Polyamides, the most versatile class of engineering polymers, display a wide range of properties. Aliphatic polyamides (nylons) find many industrial and textile applications due to their high mechanical strength and durability. Many studies on nylon-based clay nanocomposites have been reported previously [1520]. Aromatic polyamides (aramids) are being used in industry because of their outstanding properties. However, poor solubility in common organic solvents and high melting temperatures are the limiting factors for the processing of these materials. A lot of attempts have been made to solubilize these polymers in order to prepare their composites using different techniques [2125]. Aliphatic–aromatic polyamides (glass clear nylons) offer a wide range of properties including transparency, thermal stability, good barrier, and solvent resistant properties. These commercial polyamides have been reinforced with various ceramic phases [2629]. There are numerous references to polyamides from aliphatic diamines and aromatic diacids and a far lesser number to polyamides from aromatic diamines and aliphatic diacids [3038]. Probably the reason that aliphatic–aromatic polyamides have been studied in greater detail than the aromatic–aliphatic is that many of the former group can be made by melt and plasticized melt methods [32, 33, 39] or by standard interfacial procedures [35, 37, 40]. The aromatic–aliphatic polyamides, on the other hand are difficult to prepare by interfacial and solution methods [30, 41] and when prepared by melt methods, frequently are discolored and may have branched or network structures.
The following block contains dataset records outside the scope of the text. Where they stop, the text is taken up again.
import Summits.BirchSwinnertonDyer.Rank1Residual.P2.CongruentNumberSilentEvenFiveEnclosureBase
import Literature.NumberTheory.EllipticCurves.Tian2014.CMPointSystemAmbiguousClasses
import HarnessLib

/-!
# Cell `bsd-monsky` (typer), route A: C-P2-1 on `𝒮⁻` from the LISTING aut system display ALONE — the offered corner
# (`…_of_autSystemBase_descent (hSys¹⁰)`, OFFER-M v1.12) with the two order sentences of Tian's Notations (i) struck as well

HONEST FRAMING (cell `bsd-monsky`, run/shared/lean/pub/bsd-monsky/; README §1): ONE theorem on ONE explicit infinite
family of quadratic twists of the congruent number curve at the prime `2`; not "BSD for rank ≤ 1", nothing at odd primes;
nothing is booked by this file. The corner of record of route A (referee B ROUND 784, 2026-08-27T14:43Z) is
`congruentSilentEvenFiveBSDTwo_of_autSystemCore_descent (hSys⁹)`; the corner offered in OFFER-M v1.12 is
`congruentSilentEvenFiveBSDTwo_of_autSystemBase_descent (hSys¹⁰)`. A third derivability pass over the displayed hypothesis
(`Literature/…/Tian2014/CMPointSystemAmbiguousClasses.lean`) found two more displayed conjuncts that are kernel consequences
of the others on `𝒮⁻`: the order sentences «`[𝔭_p]² = [𝔭_q]² = 1`» of Tian's Notations (i) — the half of (i) saying that the
classes of `ϖ_p`, `ϖ_q` LIE IN `𝒜[2]` — which follow from the other half (the listing `𝒜[2] ⊆ {1, [ϖ′], [𝔭_p], [𝔭_q]}`), the
genus-character values (iii) and the finiteness of the class group (`𝒜[2] = {1, [ϖ′], [𝔭_p], [𝔭_q]}` EXACTLY) — and proved
them; `tian2014_system_sMinus_autListing` (`hSys¹¹`) is `hSys¹⁰` without those two conjuncts, and the two facts are
EQUIVALENT in the kernel (`tian2014_system_sMinus_autBase_iff_autListing`). This file is the corner on the listing display:
`congruentSilentEvenFiveBSDTwo_of_autSystemListing_descent (hSys¹¹ : tian2014_system_sMinus_autListing)` — the `2`-Selmer
input the tree's complete `2`-descent (`#Sel⁽²⁾(E_{2pq}/ℚ) ≤ 8`, p480559), rank one the tree's first `2`-descent (p457453 /
p458378) — with the rank axis, clause (a) and both typed forms from the same binder (proofs: one-line compositions of the
offered corner A¹⁰-desc / its rank rows, p539684, with `tian2014_system_sMinus_autBase_of_autListing`). Marks of record
untouched (the readings P `tyzPhiParam` and M5 `tyzZN` sit inside `GrossZagierAut`, displayed verbatim as before).
CONDITIONAL on the one (listing) system display; nothing asserted; the conjecture `Prop`s stay `@[conjecture]`.
[cite: Tian2014, Thm. 2.8 (J132), Def. 2.7, Prop. 2.1, p0003 L3–L5 (J119), J124–J126, §4.2 (p0022 L52–L60), Notations (i)–(iii) (J122 L41–54), Prop. 4.6 proof (p0023 L26–L28)]
[cite: TianYuanZhang2017, Thm. 3.3 (p. 739), p. 749, J733, J741, J747, J751, Lemma 3.16 (J754)]
[cite: SilvermanAEC2009, Prop. X.1.4, Prop. X.4.9, Thm. X.4.2] [cite: Miller2011LMS, Def. 1.1 (arXiv:1010.2431 p. 3)]
[cite: Lagrange1975, §11 table p. 16-12] [cite: Monsky1990MockHeegner, p. 52 ¶2]
-/

noncomputable section

open scoped Classical

open WeierstrassCurve Literature.NumberTheory.EllipticCurves
  Literature.NumberTheory.EllipticCurves.Rank1Residual.Typed

set_option autoImplicit false

namespace Summit.BirchSwinnertonDyer.Rank1Residual.P2

open Conjectures Literature.NumberTheory.EllipticCurves.Tian2014

/-! ## §1 C-P2-1 on `𝒮⁻` from the listing aut display ALONE -/

/-- **C-P2-1 = Theorem 1.1 on `𝒮⁻` from the LISTING aut system display `hSys¹¹` ALONE** — the offered corner
(`…_of_autSystemBase_descent (hSys¹⁰)`, OFFER-M v1.12) with the order sentences «`[𝔭_p]² = [𝔭_q]² = 1`» of Tian's Notations
(i) struck from the displayed hypothesis as well (they are kernel theorems of the listing half of (i), the genus rule (iii)
and the finiteness of the class group on `𝒮⁻`); the `2`-Selmer input is the tree's complete `2`-descent. CONDITIONAL on the
one listing system display; nothing asserted.
[cite: Tian2014, Thm. 2.8 (J132), Def. 2.7, Prop. 2.1, p0003 L3–L5 (J119), J124–J126, Notations (i)–(iii) (J122 L41–54), Prop. 4.6 proof (p0023 L26–L28)]
[cite: TianYuanZhang2017, Thm. 3.3 (p. 739), p. 749, J733, J741, J747, J751, Lemma 3.16 (J754)]
[cite: SilvermanAEC2009, Prop. X.1.4, Prop. X.4.9, Thm. X.4.2] [cite: Miller2011LMS, Def. 1.1 (arXiv:1010.2431 p. 3)]
[cite: Monsky1990MockHeegner, p. 52 ¶2] -/
theorem congruentSilentEvenFiveBSDTwo_of_autSystemListing_descent (hSys : tian2014_system_sMinus_autListing) :
    CongruentSilentEvenFiveBSDTwo :=
  congruentSilentEvenFiveBSDTwo_of_autSystemBase_descent (tian2014_system_sMinus_autBase_of_autListing hSys)

/-! ## §2 The rank axis and the sharper form from the listing aut display ALONE -/

/-- **C-P2-1, SHARPER (`Ш_an`-unit) FORM, from the listing aut system display ALONE** (`hSys¹¹`): clause (a) and
`#Ш_an(E_{2pq})` a `2`-adic unit on all of `𝒮⁻` with NO `2`-Selmer input (the first `2`-descent of Lagrange 1975 in the
kernel and the system's own point). CONDITIONAL; nothing asserted.
[cite: Tian2014, Def. 2.7, Prop. 2.1, p0003 L3–L5 (J119), J124–J126, Notations (i)–(iii) (J122 L41–54)]
[cite: TianYuanZhang2017, Thm. 3.3, J733, J741, J747, J751, Lemma 3.16 (J754)] [cite: Lagrange1975, §11 table p. 16-12] -/
theorem congruentSilentEvenFiveOrdTwo_of_autSystemListing_rankDescent (hSys : tian2014_system_sMinus_autListing) :
    CongruentSilentEvenFiveOrdTwo :=
  congruentSilentEvenFiveOrdTwo_of_autSystemBase_rankDescent (tian2014_system_sMinus_autBase_of_autListing hSys)

/-- **Clause (a) on all of `𝒮⁻` from the listing aut system display alone**: `ord_{s=1} L(E_{2pq}, s) = 1`.
[cite: TianYuanZhang2017, Thm. 1.1, Thm. 3.3] [cite: Tian2014, Notations (i)–(iii) (J122 L41–54)] [cite: Lagrange1975, §11 table p. 16-12] -/
theorem analyticRank_eq_one_of_autSystemListing_rankDescent (hSys : tian2014_system_sMinus_autListing) :
    ∀ p q : ℕ, p.Prime → q.Prime → p % 8 = 5 → q % 4 = 3 → jacobiSym p q = -1 →
      (congruentNumberCurve (2 * (p * q))).analyticRank = 1 :=
  analyticRank_eq_one_of_autSystemBase_rankDescent (tian2014_system_sMinus_autBase_of_autListing hSys)

/-- **Rank one on all of `𝒮⁻` from the listing aut system display alone.** [cite: Lagrange1975, §11 table p. 16-12]
[cite: Monsky1990MockHeegner, Thm. 5.5 (p. 62), Thm. 5.9 (1) (pp. 63–64)] [cite: Tian2014, Notations (i)–(iii) (J122 L41–54)] -/
theorem mordellWeilRank_eq_one_of_autSystemListing_rankDescent (hSys : tian2014_system_sMinus_autListing) :
    ∀ p q : ℕ, p.Prime → q.Prime → p % 8 = 5 → q % 4 = 3 → jacobiSym p q = -1 →
      (congruentNumberCurve (2 * (p * q))).mordellWeilRank = 1 :=
  mordellWeilRank_eq_one_of_autSystemBase_rankDescent (tian2014_system_sMinus_autBase_of_autListing hSys)

/-- **Both typed forms of C-P2-1 on `𝒮⁻` from the listing aut display ALONE.** CONDITIONAL; nothing asserted.
[cite: Tian2014, Def. 2.7, Prop. 2.1, p0003 L3–L5 (J119), J124–J126, Notations (i)–(iii) (J122 L41–54)]
[cite: TianYuanZhang2017, Thm. 3.3, J733, J741, J747, J751, Lemma 3.16 (J754)]
[cite: SilvermanAEC2009, Prop. X.1.4, Prop. X.4.9] [cite: Miller2011LMS, Def. 1.1] -/
theorem congruentSilentEvenFive_pair_of_autSystemListing_descent (hSys : tian2014_system_sMinus_autListing) :
    CongruentSilentEvenFiveOrdTwo ∧ CongruentSilentEvenFiveBSDTwo :=
  ⟨congruentSilentEvenFiveOrdTwo_of_autSystemListing_rankDescent hSys,
    congruentSilentEvenFiveBSDTwo_of_autSystemListing_descent hSys⟩

/-! ## §3 The two corners are interchangeable (the displayed facts are equivalent in the kernel) -/

/-- **The base corner and the listing corner are the same theorem read through equivalent displays**: C-P2-1 follows from
`hSys¹⁰` iff it follows from `hSys¹¹`, because `hSys¹⁰ ⟺ hSys¹¹` (`tian2014_system_sMinus_autBase_iff_autListing`).
[cite: Tian2014, Notations (i)–(iii) (J122 L41–54)] -/
theorem autSystemBase_imp_bsdTwo_iff_autSystemListing_imp_bsdTwo :
    (tian2014_system_sMinus_autBase → CongruentSilentEvenFiveBSDTwo) ↔
      (tian2014_system_sMinus_autListing → CongruentSilentEvenFiveBSDTwo) :=
  ⟨fun h hL => h (tian2014_system_sMinus_autBase_of_autListing hL),
    fun h hB => h (tian2014_system_sMinus_autListing_of_autBase hB)⟩

end Summit.BirchSwinnertonDyer.Rank1Residual.P2

end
Recently, excellent nanocomposites obtained from pectin–ZnO and ethylene vinylacetate–carbon nanofiber have been reported [42, 43]. Metal nanoparticle embedded conducting polymer–polyoxometalate composites and ionic liquid assisted polyaniline–gold nanocomposites for biocatalytic application have also been investigated [44, 45].

Keeping in view the importance of these polyamides, we have prepared the aromatic–aliphatic polyamide containing sulfone linkages by low temperature polycondensation method that could offer a balance of properties between those of tractable aliphatic nylons and the virtually insoluble and non-melting wholly aromatic polyamides. This aromatic–aliphatic polyamide is soluble in DMF, DMSO, and DMAc which can be attributed to the flexible sulfone linkages that provide a polymer chain with a lower energy of internal rotation [46]. This polyamide was reinforced with reactive, thermally stable montmorillonite intercalated with oligomeric species. The nanocomposites obtained by solution intercalation technique were characterized for XRD, SEM, TEM, mechanical testing, TGA, DSC, and water uptake measurements.

Experimental

Materials

The monomers, 4-aminophenyl sulfone (APS) 97%, sebacoyl chloride (SCC) 97%, 4-4′-oxydianiline (ODA) ≥98%, isophthaloyl chloride (IPC) ≥98% purchased from Aldrich were used as received. Triethylamine (TEA) ≥99.5%, dimethylsulfoxide (DMSO) ≥99.9%, methanol (99.8%), and hydrochloric acid >99% procured from Fluka were used as such. Montmorillonite K-10 (cation exchange capacity of 119 meq/100 g), silver nitrate (99.9%), andN,N-dimethyl acetamide (DMAc) >99% (dried over molecular sieves before use) obtained from Aldrich were used.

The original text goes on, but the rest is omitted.